We are in such a time today. This is nothing new. (Here's some vituperation from yours truly at another such time, thirteen years ago.) We already know what happens next: Google recovers the upper hand; the great fountain of money continues to flow.
...Or does it?
We are entering the era of AI, which means, in practice, online, the era of large language models. For proof, look no further than … Google, which is incorporating AI into its search results, with … let’s call them “sporadically suboptimal” … results. It makes sense, right? LLMs like ChatGPT take a text input and generate text outputs, back-and-forth, just like how search works.
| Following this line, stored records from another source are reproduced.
import Summits.BirchSwinnertonDyer.BirchSwinnertonDyer.Theorems.ManinLocalTwoThreeStevensCuspRational
import Summits.BirchSwinnertonDyer.BirchSwinnertonDyer.Theorems.ManinLocalTwoThreeShimuraQuotientRational
import Literature.NumberTheory.EllipticCurves.ManinConstantQuadraticTwist
import Literature.NumberTheory.EllipticCurves.MazurTorsionOrderValuationProofs
import Literature.NumberTheory.EllipticCurves.ModularCurveManinConstantProofs
import Literature.NumberTheory.EllipticCurves.PeriodLatticeGamma1QuotientProofs
import HarnessLib

/-!
# Česnavičius 2018 Lemma 2.12 (the Shimura cover `E₁ → E₀` has constant kernel) — the tree's named fact PROVED

The named Literature fact `cesnavicius2018_lemma_2_12_constKernel`
(`Literature/NumberTheory/EllipticCurves/ManinConstantQuadraticTwist.lean`; Česnavičius 2018 Lemma 2.12 at
`(H, H') = (Γ₁(N), Γ₀(N))` = ČNS Lemma 6.5 = Vatsal 2005 Remark 1.8, as rendered: for globally minimal `W₁ ∼ W₀`, an
OPTIMAL `X₁(N)`-datum `D₁` of `W₁` (`Λ_{W₁} = c₁Λ₁(f)`) and a lattice-optimal `X₀(N)`-datum `D₀` of `W₀` (`Λ_{W₀} = c₀Λ₀(f)`)
there is `k ≥ 1` with `k ∣ #W₁(ℚ)_tors`, `(c₀/c₁)Λ_{W₁} ⊆ Λ_{W₀}` and `(k c₁/c₀)Λ_{W₀} ⊆ Λ_{W₁}`) is DISCHARGED here,
`cesnavicius2018_lemma_2_12_constKernel_holds`, from tree theorems only:

* multiplicity one (`IsNewformOf.unique`, `IsNewformOf.of_isIsogenous`): `D₁.f = D₀.f =: f`;
* `Λ₁(f) ⊆ Λ₀(f)` (`periodLatticeGamma1_le_periodLattice`) and `c₀Λ₀(f) ⊆ Λ_{W₀}` give `(c₀/c₁)Λ_{W₁} = c₀Λ₁(f) ⊆ Λ_{W₀}`;
* **the Shimura quotient `Λ₀(f)/Λ₁(f)` is killed by `#W₁(ℚ)_tors`** (`torsionOrder_mul_mem_periodLatticeGamma1`, the one new
  lemma): every `u₁(c₁w)`, `w ∈ Λ₀(f)`, is a RATIONAL point of Stevens' curve `W₁` (F★ =
  `optimalGamma1Parametrization_cusp_rational`, PROVED in the tree: `StevensGalois.optimalGamma1Parametrization_cusp_rational_holds`,
  Stevens 1982 Thm. 1.3.1 / CES §6.1.2), torsion (`φ(N)Λ₀ ⊆ Λ₁`, `totient_nsmul_uniformize_eq_zero`), so of order dividing
  `#W₁(ℚ)_tors` (`addOrderOf_dvd_torsionOrder`); hence `#W₁(ℚ)_tors · c₁ w ∈ Λ_{W₁} = c₁Λ₁(f)`.  With `k := #W₁(ℚ)_tors`:
  `(k c₁/c₀)Λ_{W₀} = k c₁ Λ₀(f) ⊆ Λ_{W₁}`.

So the printed "`Ker e` is constant, `#Ker e ∣ #E₁(ℚ)_tors`" is replaced by the (weaker, sufficient) exponent statement with
`k = #E₁(ℚ)_tors` itself, which the rendering allows (`∃ k, 0 < k ∧ k ∣ #E₁(ℚ)_tors ∧ …`).
BSD is not proved here; no Manin constant is computed; nothing about C2/C3 changes.
-/

set_option autoImplicit false

set_option linter.dupNamespace false

noncomputable section

open scoped MatrixGroups ModularForm
open CongruenceSubgroup
open WeierstrassCurve Literature.NumberTheory.EllipticCurves Literature.NumberTheory.EllipticCurves.ModularForms
open Summit.BirchSwinnertonDyer.BirchSwinnertonDyer.Theorems.ManinLocalTwoThree
  (gamma1_uniformize_eq_zero_iff exists_point_eq_uniformize_of_mem_periodLattice totient_nsmul_uniformize_eq_zero)
open Summit.BirchSwinnertonDyer.BirchSwinnertonDyer.Theorems.ManinLocalTwoThree.StevensGalois
  (optimalGamma1Parametrization_cusp_rational_holds)

namespace Summit.BirchSwinnertonDyer.BirchSwinnertonDyer.Theorems.ManinLocalTwoThree.StevensIntegrality

variable {N : ℕ} [NeZero N]

/-- **The Shimura quotient `Λ₀(f)/Λ₁(f)` is killed by `#W₁(ℚ)_tors`.**  For an OPTIMAL `X₁(N)`-datum `D` of an elliptic `W/ℚ`
(`Λ_W = c·Λ₁(f)`: `W` is Stevens' curve of its class on this model) and `w ∈ Λ₀(f)`, `#W(ℚ)_tors · w ∈ Λ₁(f)`: the point
`u(c w)` is rational (F★, `optimalGamma1Parametrization_cusp_rational_holds`) and torsion (`φ(N)·w ∈ Λ₁(f)`), so its order divides
`#W(ℚ)_tors`, i.e. `#W(ℚ)_tors · c w ∈ Λ_W = cΛ₁(f)`. [cite: Stevens1989, §2] [cite: ConradEdixhovenStein2003, §6.1.2 and §6.2]
[cite: LingOesterle1991, §1 and Thm. 1] -/
theorem torsionOrder_mul_mem_periodLatticeGamma1 {W : WeierstrassCurve ℚ} [W.IsElliptic]
    (D : Gamma1ParametrizationData W N) (hD : D.IsOptimal) {w : ℂ} (hw : w ∈ periodLattice D.f) :
    (W.torsionOrder : ℂ) * w ∈ periodLatticeGamma1 D.f := by
  obtain ⟨P, hP⟩ := exists_point_eq_uniformize_of_mem_periodLattice optimalGamma1Parametrization_cusp_rational_holds D hD hw
  have hc : (D.c : ℂ) ≠ 0 := by exact_mod_cast D.maninConstant_ne_zero
  have hinj := Affine.Point.map_injective (W' := W) (f := Algebra.ofId ℚ ℂ)
  -- `P` is torsion: `φ(N) • P = 0`
  have hφP : Nat.totient N • P = 0 := by
    apply hinj
    rw [map_nsmul, map_zero]
    change Nat.totient N • Affine.Point.baseChange (W' := W) ℚ ℂ P = 0
    rw [hP]
    exact totient_nsmul_uniformize_eq_zero D hw
  have hfin : IsOfFinAddOrder P :=
    isOfFinAddOrder_iff_nsmul_eq_zero.mpr ⟨Nat.totient N, Nat.totient_pos.mpr (NeZero.pos N), hφP⟩
  -- so `#W(ℚ)_tors • P = 0`
  have hTP : W.torsionOrder • P = 0 :=
    addOrderOf_dvd_iff_nsmul_eq_zero.mp (addOrderOf_dvd_torsionOrder W hfin)
  -- read in `ℂ/Λ_W`
  have hmem : (W.torsionOrder : ℂ) * ((D.c : ℂ) * w) ∈ D.L.lattice := by
    rw [← gamma1_uniformize_eq_zero_iff, ← nsmul_eq_mul, map_nsmul, ← hP, ← map_nsmul, hTP, map_zero]
  rw [← mul_assoc, mul_comm (W.torsionOrder : ℂ), mul_assoc] at hmem
  obtain ⟨w', hw', h⟩ := hD _ hmem
  rwa [mul_left_cancel₀ hc h]

/-- **Česnavičius 2018 Lemma 2.12 (constant kernel of the Shimura cover), the tree's named fact — PROVED.**  For globally
minimal `W₁ ∼ W₀`, an optimal `X₁(N)`-datum `D₁` of `W₁` and a lattice-optimal `X₀(N)`-datum `D₀` of `W₀`: with
`k := #W₁(ℚ)_tors` (`0 < k`, `k ∣ #W₁(ℚ)_tors`), `(c₀/c₁)Λ_{W₁} ⊆ Λ_{W₀}` and `(k c₁/c₀)Λ_{W₀} ⊆ Λ_{W₁}` — by multiplicity one
(`D₁.f = D₀.f`), `Λ₁(f) ⊆ Λ₀(f)`, and `torsionOrder_mul_mem_periodLatticeGamma1`.
[cite: Cesnavicius2018, Lemma 2.12] [cite: CesnaviciusNeururerSaha2023, Lemma 6.5] [cite: Vatsal2005, Remark 1.8]
[cite: Stevens1989, §2] -/
theorem cesnavicius2018_lemma_2_12_constKernel_holds : cesnavicius2018_lemma_2_12_constKernel := by
  intro W₁ W₀ _ _ _ _ N _ D₁ D₀ hiso hopt₁ h₀
  -- multiplicity one: the two data carry the same newform
  have hf : D₁.f = D₀.f := D₁.isNewformOf.unique (D₀.isNewformOf.of_isIsogenous hiso)
  have hc₁ : (D₁.c : ℂ) ≠ 0 := by exact_mod_cast D₁.maninConstant_ne_zero
  have hc₀ : (D₀.c : ℂ) ≠ 0 := by exact_mod_cast ModularParametrizationData.maninConstant_ne_zero_holds D₀
  refine ⟨W₁.torsionOrder, W₁.torsionOrder_pos_holds, dvd_rfl, ?_, ?_⟩
  · -- `(c₀/c₁) Λ_{W₁} = c₀ Λ₁(f) ⊆ c₀ Λ₀(f) ⊆ Λ_{W₀}`
    intro z hz
    obtain ⟨w, hw, rfl⟩ := hopt₁ z hz
    have hw₀ : w ∈ periodLattice D₀.f := hf ▸ periodLatticeGamma1_le_periodLattice D₁.f hw
    have : (D₀.c : ℂ) / (D₁.c : ℂ) * ((D₁.c : ℂ) * w) = (D₀.c : ℂ) * w := by
      field_simp
    rw [this]
    exact D₀.smul_periodLattice_le w hw₀
  · -- `(k c₁/c₀) Λ_{W₀} = k c₁ Λ₀(f) ⊆ c₁ Λ₁(f) ⊆ Λ_{W₁}`
    intro z hz
    obtain ⟨w, hw, rfl⟩ := h₀ z hz
    have hw₁ : w ∈ periodLattice D₁.f := by rw [hf]; exact hw
    have : (W₁.torsionOrder : ℂ) * (D₁.c : ℂ) / (D₀.c : ℂ) * ((D₀.c : ℂ) * w) =
        (D₁.c : ℂ) * ((W₁.torsionOrder : ℂ) * w) := by
      field_simp
    rw [this]
    exact D₁.smul_periodLatticeGamma1_le _ (torsionOrder_mul_mem_periodLatticeGamma1 D₁ hopt₁ hw₁)

end Summit.BirchSwinnertonDyer.BirchSwinnertonDyer.Theorems.ManinLocalTwoThree.StevensIntegrality

end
Google has used previous generations of AI to improve search for years.
But the problem is, as everyone has noticed, LLMs may have the form factor of search, but that doesn’t mean they’re good at it. They hallucinate, of course, if you simply ask them what they know. This was inevitable — if they didn’t hallucinate, it would mean they somehow contained all the knowledge of their trillions of tokens of training data within a few billion parameters, magical 1000:1 compression. This isn’t super relevant to Google, who of course are not asking their LLMs to answer questions, but it affects the public’s trust in information that LLM has touched…
…and it affects what Google is doing, which is, feeding search results into LLMs to synthesize and summarize the most salient information for their users. A noble goal! (Although one wonders how the people whose information is synthesized and summarized so well that they no longer get clicks from users … and therefore a few droplets of the money fountain … might feel about this.) But LLMs can make mistakes there, too. They ‘understand’ (in a Plato’s Cave / Jungle Snooker sense) the world remarkably well … but they can still answer the wrong question in the wrong ways, think that one should glue your cheese to your pizza, and so forth. Call these “meta-hallucinations” — not so much factual errors as contextual ones.
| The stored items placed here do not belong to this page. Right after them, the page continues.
-- earlier BrittleBarlowRigidity (stmt-AtomisticToContinuum-9204, replaced 2026-08-15T16:32:33Z -> stmt-AtomisticToContinuum-10942): retired by None — ∃ η₁ : ℝ, 0 < η₁ ∧ ∃ p₁ : ℕ, ∀ p : ℕ, p₁ ≤ p → (∀ N : ℕ, ∃ y : Fin N → EuclideanSpace ℝ (Fin 3), Literature.MathematicalPhysics.StatisticalMechanics.IsGroundState (Literature.Barriers.AtomisticToContinuum.mieWith (1 / (2 * (p : ℝ))) (1 / (p : ℝ)) (2 * 
/-- item stmt-AtomisticToContinuum-10942 · crux · rank 2 · open · by planner
why it might fail: Stacking must be selected inside finite ground states at scale |J2(p)|~1.63^-p/p while the sticky Wulff constant prefers fcc at O(N^(2/3)) (12*2^(2/3) vs 3*2^(2/3)*65^(1/3), CKL 2023 (25),(28)); the discrete Korn constant uniform in the Hagg word and the action-reaction surface bound are unproved.
sources: FlatleyTheil2015, Theil2006, FrieseckeJamesMuller2002, arXiv:2204.12892, PartayOrtnerCsanyi2017, stmt-AtomisticToContinuum-0737
[crux] BARLOW-TRUSS RIGIDITY, brittle regime (card B4 + E2 of brittle-mie-hales-korn; rev 3 of the
text of item 4142/9204: V_p is written as the light `miePotential p` — definitionally `mieWith
(1/(2p)) (1/p) (2p) p`, `miePotential_eq_mieWith` — and the witness tolerance is bounded, η₁ ≤
1/100, which is free by tolerance monotonicity below the gap and is exactly what RungAssembly's
bookkeeping needs, retriage note (a)): there are η₁ ∈ (0, 1/100] and p₁ such that for every p ≥ p₁,
if V_p has ground states for all N and along every ground-state sequence all but o(N) atoms i have a
4-ball (distances ≤ 4 from x_i) in which EVERY atom is softly twelve-kissed at scale 1 with
tolerance η₁ and gap 1.26 AND has an fcc- or hcp-pattern soft contact graph on its shell, then
HasPeriodicGroundStateEnergy V_p 3 ∧ IsCrystallizing V_p 3. Engine: the bond network off the defect
set is a bounded-strain realisation of a Barlow (tetrahedron–octahedron) truss; cell-wise rigidity +
FJM give a discrete Korn inequality uniform in the Hägg word; expanding Σ V_p around the relaxed
stacking, the linear term is a boundary functional of balanced internal forces (action–reaction,
exponentially small in p), so E -/
@[route_item "route-AtomisticToContinuum-BrittleRungDescent", crux]
def BrittleBarlowRigidity : Prop :=
  ∃ η₁ : ℝ, 0 < η₁ ∧ η₁ ≤ 1 / 100 ∧ ∃ p₁ : ℕ, ∀ p : ℕ, p₁ ≤ p → (∀ N : ℕ, ∃ y : Fin N → EuclideanSpace ℝ (Fin 3), Literature.MathematicalPhysics.StatisticalMechanics.IsGroundState (Literature.MathematicalPhysics.StatisticalMechanics.miePotential p) y) → (∀ x : (N : ℕ) → (Fin N → EuclideanSpace ℝ (Fin 3)), (∀ N, Literature.MathematicalPhysics.StatisticalMechanics.IsGroundState (Literature.MathematicalPhysics.StatisticalMechanics.miePotential p) (x N)) → Filter.Tendsto (fun N : ℕ => (Nat.card {i : Fin N // ¬ ∀ j : Fin N, dist (x N i) (x N j) ≤ 4 → (((∀ l : Fin N, l ≠ j → (1 - η₁) ≤ dist (x N j) (x N l) ∧ (dist (x N j) (x N l) ≤ (1 + η₁) ∨ 63 / 50 ≤ dist (x N j) (x N l))) ∧ Nat.card {l : Fin N // l ≠ j ∧ dist (x N j) (x N l) ≤ (1 + η₁)} = 12) ∧ ((∃ e : {k : Fin N // k ≠ j ∧ dist (x N j) (x N k) ≤ (1 + η₁)} ≃ {q : EuclideanSpace ℝ (Fin 3) // q ∈ Literature.Geometry.DiscreteGeometry.fccKissingPattern}, ∀ k k' : {k : Fin N // k ≠ j ∧ dist (x N j) (x N k) ≤ (1 + η₁)}, k ≠ k' → (dist (x N k.1) (x N k'.1) ≤ (1 + η₁) ↔ dist (e k).1 (e k').1 = 1)) ∨ (∃ e : {k : Fin N // k ≠ j ∧ dist (x N j) (x N k) ≤ (1 + η₁)} ≃ {q : EuclideanSpace ℝ (Fin 3) // q ∈ Literature.Geometry.DiscreteGeometry.hcpKissingPattern}, ∀ k k' : {k : Fin N // k ≠ j ∧ dist (x N j) (x N k) ≤ (1 + η₁)}, k ≠ k' → (dist (x N k.1) (x N k'.1) ≤ (1 + η₁) ↔ dist (e k).1 (e k').1 = 1))))} : ℝ) / N) Filter.atTop (nhds 0)) → Literature.MathematicalPhysics.StatisticalMechanics.HasPeriodicGroundStateEnergy (Literature.MathematicalPhysics.StatisticalMechanics.miePotential p) 3 ∧ Literature.MathematicalPhysics.StatisticalMechanics.IsCrystallizing (Literature.MathematicalPhysics.StatisticalMechanics.miePotential p) 3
In part this is ascribable to trying to use LLMs to answer questions regarding every human endeavor, when they’re still palpably better in some fields, such as software, and palpably worse in others, such as, well, math. (This is why my own AI startup focuses on AI analysis/reporting of software projects — I expect all kinds of projects will ultimately be amenable to automated analysis, in the GPT-5 er and/or beyond, but today’s frontier models understand software particularly well and seem far more reliable when limiting their remit accordingly.) But also, at Google scale, even an 0.1% error rate means hundreds of thousands a day, and that, combined with people’s pre-existing (well-earned) mistrust of LLMs, is likely to lead to at least some loss of faith.
The fundamental problem is that Google is forcing the square peg of LLMs into the round hole called “search.” The ironic thing is that, speaking as someone who works with them every day, one thing LLMs would be really good at is … wait for it.. curation. After all, the limiting factor of curation, the reason it lost out to search, was that it relied on human intervention, did not scale, could not be automated. …Until suddenly, now, today, it can. But attempts at curation at scale died so long ago that we no longer have any relict machinery to even try to supercharge with LLMs.
And yet. Curation never really died. Your Twitter feed was a form of curation. Journalism is a form of curation. Both Twitter and journalism are widely perceived to be dying, of course. But it would be a deliciously ironic twist if LLMs powered, rather than a new era of search, a pendulum swing back to curation at scale. I know which side I’ll be cheering for, if so.